WORK INSTRUCTIONS:
Starting with the line that contains "# T6B5CentralToy —" and stopping after the line that contains "the class of", return each line below exactly as written, with no others.
*** EXTRACTED RECORDS Section Begins ***
import Mathlib
import Summits.Ventures.HodgeRepro2.LevelPositivity
import Summits.Ventures.HodgeRepro2.LiuOscillator
import Summits.Ventures.HodgeRepro2.T6B5Data
import Summits.Ventures.HodgeRepro2.T6B5Datum
import Summits.Ventures.HodgeRepro2.T6B5Hyp
import Summits.Ventures.HodgeRepro2.T6B3Hyp
import Summits.Ventures.HodgeRepro2.T6B5Main
import Summits.Ventures.HodgeRepro2.T6B5Toy
import Summits.Ventures.HodgeRepro2.T6B5CentralHyp

/-!
# T6B5CentralToy — Tier 6, sub-goal B5: the non-vacuity witness of the displayed App. D.1 Step 3
(README §10.5(ii)(b),(c),(d))

The accepted eight-display toy `T6B5Toy.toyModel` (trivial group `G = Unit`, one class) CANNOT carry the new
display `Hyp.Liu2021_AppD1_Step3`: with `G` trivial every scalar isometry is `1`, so the display forces
`χ(z) = 1` for the character `χ` of EVERY adèlic oscillator triple and every `z` — proved below as
`toyModel_display_forces_trivial`, a kernel record of why a second toy is needed (no non-trivial character of
`E^1 \ (A_E^∞)^1` is constructed in the tree, so the display is not refuted on `toyModel` either; `toyModel` is
simply not a toy for it).

The second toy `toyModelChar K c χEF` (for `K : Type`, the universe of the datum's carriers): the group is
`(A_E^∞)^1` itself with the DISCRETE topology (`ToyG`), the classes are the triples, and the class of
`t = (μ, ε, χ)` is the one-dimensional representation `ω_t(z) = χ(z) ·` on `ℂ` (`charRep`); the scalar datum is the
identity into the (whole) centre. On it hold JOINTLY: the displayed Def. 4.11 (`ω_t` irreducible, smooth,
admissible), the author-copy Ullmo–Yafaev display, the displayed App. D.1 Step 3 (definitionally), and t6-p6's two
Thm. 4.18 displays at the shape with threshold the trivial subgroup — every display `B5_main_central` consumes
(`exists_model_central`); the td-group hypotheses of `B5_main_central_schur` hold on `ToyG` (`toyG_instances`).
NOT claimed on this toy: t6-p6's Cor. 4.20 display (its completeness clause would list in a `Finset` the classes
with non-zero invariants at the trivial level, and on this toy EVERY class has non-zero invariants there — the
design that makes the central-character display hold makes Cor. 4.20's finiteness clause fail; `B5_main_central`
does not consume Cor. 4.20). A single toy carrying all nine displays is therefore not offered: reported, not claimed.
README §8(d): uses an L-value-free non-vanishing device: NO.
-/

namespace Summit.Ventures.HodgeRepro2.T6.B5CentralToy

open Summit.Ventures.HodgeRepro2.LevelPositivity Summit.Ventures.HodgeRepro2.ShimuraData
  Summit.Ventures.HodgeRepro2.T6.B5Data Summit.Ventures.HodgeRepro2.T6.B5Datum
  Summit.Ventures.HodgeRepro2.T6.Hyp Summit.Ventures.HodgeRepro2.T6.B5Main Summit.Ventures.HodgeRepro2.T6.B5Toy
open Module

section ForcesTrivial

universe u

variable (K : Type u) [Field K] [NumberField K] [NumberField.IsCMField K] (c : Liu.IdeleConjugation K)
  (χEF : Liu.QuadraticCharacter K c)

/-- On the accepted eight-display toy (trivial group), the displayed App. D.1 Step 3 — for ANY scalar datum —
forces the character of every adèlic oscillator triple to be trivial: the trivial-group toy is not a toy for the
ninth display. -/
theorem toyModel_display_forces_trivial (𝓢 : ScalarDatum (toyModel K c χEF))
    (hD : Liu2021_AppD1_Step3 (toyModel K c χEF) 𝓢) (t : Liu.OscillatorTriple K c χEF)
    (z : ↥(Liu.oneFinIdeles K c)) : t.χ.toFun z = 1 := by
  have h1 := hD t z (1 : ℂ)
  have h2 : (toyModel K c χEF).ω ((toyModel K c χEF).osc t)
      ((𝓢.scalar z : Subgroup.center (toyModel K c χEF).G) : (toyModel K c χEF).G) (1 : ℂ) = (1 : ℂ) := rfl
  rw [h2, smul_eq_mul, mul_one] at h1
  exact Units.val_eq_one.mp h1.symm

/-- Any representation on the one-dimensional space `ℂ` is irreducible (the accepted `toy_isIrreducible` with the
group and the action generic). -/
theorem isIrreducible_of_C {G : Type*} [Monoid G] (ρ : Representation ℂ G ℂ) : ρ.IsIrreducible where
  exists_pair_ne := ⟨⊥, ⊤, fun h =>
    (bot_ne_top : (⊥ : Submodule ℂ ℂ) ≠ ⊤) (congrArg Subrepresentation.toSubmodule h)⟩
  eq_bot_or_eq_top p := by
    rcases (eq_bot_or_eq_top p.toSubmodule : p.toSubmodule = ⊥ ∨ p.toSubmodule = ⊤) with h | h
    · exact Or.inl (Subrepresentation.toSubmodule_injective h)
    · exact Or.inr (Subrepresentation.toSubmodule_injective h)

end ForcesTrivial

section Toy

variable (K : Type) [Field K] [NumberField K] [NumberField.IsCMField K] (c : Liu.IdeleConjugation K)
  (χEF : Liu.QuadraticCharacter K c)

/-- The toy group: `(A_E^∞)^1` (p2's `Liu.oneFinIdeles K c`) with the DISCRETE topology — a type synonym, so that
the subspace topology of the finite idèles is not inherited. -/
def ToyG : Type := ↥(Liu.oneFinIdeles K c)

/-- The group structure of the toy group: that of `(A_E^∞)^1` (transported along the synonym). -/
noncomputable instance : CommGroup (ToyG K c) := inferInstanceAs (CommGroup ↥(Liu.oneFinIdeles K c))

/-- The topology of the toy group: the discrete one (`⊥`). -/
instance : TopologicalSpace (ToyG K c) := ⊥

/-- The toy group is discrete (by definition of its topology). -/
instance : DiscreteTopology (ToyG K c) := ⟨rfl⟩

/-- A discrete group is a topological group (multiplication and inversion are continuous). -/
instance : IsTopologicalGroup (ToyG K c) where
  continuous_mul := continuous_of_discreteTopology
  continuous_inv := continuous_of_discreteTopology

/-- A discrete space is locally compact (the singleton of a point is a compact neighbourhood). -/
instance : LocallyCompactSpace (ToyG K c) :=
  ⟨fun x _ hn => ⟨{x}, (isOpen_discrete _).mem_nhds (Set.mem_singleton x),
    Set.singleton_subset_iff.mpr (mem_of_mem_nhds hn), isCompact_singleton⟩⟩

/-- A discrete space is first countable (the neighbourhood filter of a point is principal). -/
instance : FirstCountableTopology (ToyG K c) :=
  ⟨fun _ => by rw [nhds_discrete]; infer_instance⟩

/-- The td-group hypotheses of `B5_main_central_schur` hold on the toy group. -/
theorem toyG_instances : LocallyCompactSpace (ToyG K c) ∧ T2Space (ToyG K c) ∧
    TotallyDisconnectedSpace (ToyG K c) ∧ FirstCountableTopology (ToyG K c) :=
  ⟨inferInstance, inferInstance, inferInstance, inferInstance⟩

/-- A character of `E^1 \ (A_E^∞)^1` read on the toy group. -/
noncomputable def charHom (χ : Liu.OneCharacter K c) : ToyG K c →* ℂˣ where
  toFun z := χ.toFun z
  map_one' := χ.toFun.map_one
  map_mul' x y := χ.toFun.map_mul x y

/-- The one-dimensional representation `z ↦ χ(z) ·` of the toy group on `ℂ`. -/
noncomputable def charRep (χ : Liu.OneCharacter K c) : Representation ℂ (ToyG K c) ℂ :=
  (Algebra.lmul ℂ ℂ).toMonoidHom.comp ((Units.coeHom ℂ).comp (charHom K c χ))

/-- The character representation acts by the scalar `χ z`: `charRep χ z w = χ z * w`. -/
theorem charRep_apply (χ : Liu.OneCharacter K c) (z : ToyG K c) (w : ℂ) :
    charRep K c χ z w = ((χ.toFun z : ℂˣ) : ℂ) * w := rfl

/-- The second toy datum: group `(A_E^∞)^1` (discrete), classes = the triples, `ω_t = χ_t ·` on `ℂ`; the other
carriers as in the accepted `toyModel` (`M̃ = Ω = ℚ`, `Hom = ℚ`, one isogeny class, `galOrbit = ⊤`). -/
noncomputable abbrev toyModelChar : LiuAlbaneseDatum K c χEF where
  n := 3
  G := ToyG K c
  neat := fun _ => True
  IsIndex := fun _ => True
  Rep := Liu.OscillatorTriple K c χEF
  osc := id
  W := fun _ => ℂ
  ω := fun t => charRep K c t.χ
  mult := fun _ _ => 1
  galOrbit := ⊤
  IsogClass := Unit
  albanese := fun _ => ()
  cmVariety := fun _ => ()
  Mt := fun _ => ⊥
  Omega := fun _ => (⊥ : IntermediateField ℚ ℂ)
  ρΩ := fun _ => Representation.trivial (⊥ : IntermediateField ℚ ℂ) (ToyG K c) (⊥ : IntermediateField ℚ ℂ)
  HomQ := fun _ _ => ℚ

/-- The scalar datum of the toy: `(A_E^∞)^1 → Z(ToyG) = ToyG`, the identity (the toy group is commutative). -/
noncomputable def toyScalar : ScalarDatum (toyModelChar K c χEF) where
  scalar := MonoidHom.codRestrict
    ({ toFun := fun z => (z : ToyG K c), map_one' := rfl, map_mul' := fun _ _ => rfl } :
      ↥(Liu.oneFinIdeles K c) →* ToyG K c)
    (Subgroup.center (ToyG K c)) (fun z => Subgroup.mem_center_iff.mpr fun g => mul_comm g z)

/-- The displayed App. D.1 Step 3 holds on the toy: the scalar `z` acts on `ω_t` by `χ_t(z)` by construction. -/
theorem toyModelChar_display : Liu2021_AppD1_Step3 (toyModelChar K c χEF) (toyScalar K c χEF) :=
  fun _ _ _ => rfl

/-- B5's two displays (Def. 4.11, Ullmo–Yafaev) hold on the second toy. -/
theorem toyModelChar_hypotheses :
    Liu2021_Def4_11 (toyModelChar K c χEF) ∧ UllmoYafaev2014_neatInside (toyModelChar K c χEF) := by
  refine ⟨fun t => ⟨isIrreducible_of_C _, fun _ => isOpen_discrete _, fun L _ => inferInstance⟩,
    fun L hL => ?_⟩
  refine ⟨L, hL, le_rfl, ⟨?_⟩, fun _ _ => trivial⟩
  rw [Subgroup.subgroupOf_self, Subgroup.index_top]
  exact one_ne_zero

/-- The trivial subgroup of the toy group as an open subgroup (discrete topology). -/
noncomputable def botLevel : OpenSubgroup (ToyG K c) := ⟨⊥, isOpen_discrete _⟩

/-- The bottom level `{1}` of the toy group is compact (a singleton). -/
theorem botLevel_isCompact : IsCompact ((botLevel K c : OpenSubgroup (ToyG K c)) : Set (ToyG K c)) := by
  show IsCompact ((⊥ : Subgroup (ToyG K c)) : Set (ToyG K c))
  rw [Subgroup.coe_bot]
  exact isCompact_singleton

/-- `dim_ℚ (ℚ)^L = 1` for the trivial representation on `⊥ = ℚ` of the toy group (the accepted
`toy_finrank_invariants_Q` with the group generic). -/
theorem toy_finrank_invariants_Q' (L : Subgroup (ToyG K c)) :
    finrank ℚ (invariants (Representation.trivial (⊥ : IntermediateField ℚ ℂ) (ToyG K c)
      (⊥ : IntermediateField ℚ ℂ)) L) = 1 := by
  rw [invariants_trivial]
  rw [LinearEquiv.finrank_eq ((Submodule.topEquiv (R := (⊥ : IntermediateField ℚ ℂ))
    (M := (⊥ : IntermediateField ℚ ℂ))).restrictScalars ℚ)]
  exact IntermediateField.finrank_bot

/-- t6-p6's two Thm. 4.18 displays hold on the shape of the second toy at the threshold `botLevel`
(`dim ω_t^L ≤ 1 = dim Ω^L = dim Hom`). -/
theorem toyModelChar_B3_hypotheses :
    Liu2021_Thm4_18_iso (shape (toyModelChar K c χEF) (toyModelChar_hypotheses K c χEF).1 (botLevel K c)) ∧
    Liu2021_Thm4_18_1 (shape (toyModelChar K c χEF) (toyModelChar_hypotheses K c χEF).1 (botLevel K c)) := by
  refine ⟨fun t _ L _ => ?_, fun μ _ L _ => ?_⟩
  · show finrank ℂ (invariants (charRep K c t.χ) (L.1 : Subgroup (ToyG K c))) ≤
      finrank ℚ (invariants (Representation.trivial (⊥ : IntermediateField ℚ ℂ) (ToyG K c)
        (⊥ : IntermediateField ℚ ℂ)) (L.1 : Subgroup (ToyG K c)))
    rw [toy_finrank_invariants_Q']
    calc finrank ℂ (invariants (charRep K c t.χ) (L.1 : Subgroup (ToyG K c))) ≤ finrank ℂ ℂ :=
          Submodule.finrank_le _
      _ = 1 := Module.finrank_self ℂ
  · show finrank ℚ (invariants (Representation.trivial (⊥ : IntermediateField ℚ ℂ) (ToyG K c)
        (⊥ : IntermediateField ℚ ℂ)) (L.1 : Subgroup (ToyG K c))) = finrank ℚ ℚ
    rw [toy_finrank_invariants_Q', Module.finrank_self]

/-- README §10.5(ii)(c),(d) for `B5_main_central`: the carriers with a scalar datum are instantiable with every
display it consumes true at once — Def. 4.11, Ullmo–Yafaev, App. D.1 Step 3, and t6-p6's two Thm. 4.18 displays at
the shape — for every choice of the cell's Liu parameters `(K, c, χEF)` with `K : Type`. -/
theorem exists_model_central : ∃ (𝓛 : LiuAlbaneseDatum K c χEF) (𝓢 : ScalarDatum 𝓛)
    (h411 : Liu2021_Def4_11 𝓛), UllmoYafaev2014_neatInside 𝓛 ∧ Liu2021_AppD1_Step3 𝓛 𝓢 ∧
      ∃ K₀ : OpenSubgroup 𝓛.G, IsCompact (K₀ : Set 𝓛.G) ∧
        Liu2021_Thm4_18_iso (shape 𝓛 h411 K₀) ∧ Liu2021_Thm4_18_1 (shape 𝓛 h411 K₀) :=
  ⟨toyModelChar K c χEF, toyScalar K c χEF, (toyModelChar_hypotheses K c χEF).1,
    (toyModelChar_hypotheses K c χEF).2, toyModelChar_display K c χEF, botLevel K c, botLevel_isCompact K c,
    toyModelChar_B3_hypotheses K c χEF⟩

end Toy

end Summit.Ventures.HodgeRepro2.T6.B5CentralToy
*** EXTRACTED RECORDS Section Ends ***
ANSWER TO THIS EXERCISE:
# T6B5CentralToy — Tier 6, sub-goal B5: the non-vacuity witness of the displayed App. D.1 Step 3
(README §10.5(ii)(b),(c),(d))

The accepted eight-display toy `T6B5Toy.toyModel` (trivial group `G = Unit`, one class) CANNOT carry the new
display `Hyp.Liu2021_AppD1_Step3`: with `G` trivial every scalar isometry is `1`, so the display forces
`χ(z) = 1` for the character `χ` of EVERY adèlic oscillator triple and every `z` — proved below as
`toyModel_display_forces_trivial`, a kernel record of why a second toy is needed (no non-trivial character of
`E^1 \ (A_E^∞)^1` is constructed in the tree, so the display is not refuted on `toyModel` either; `toyModel` is
simply not a toy for it).

The second toy `toyModelChar K c χEF` (for `K : Type`, the universe of the datum's carriers): the group is
`(A_E^∞)^1` itself with the DISCRETE topology (`ToyG`), the classes are the triples, and the class of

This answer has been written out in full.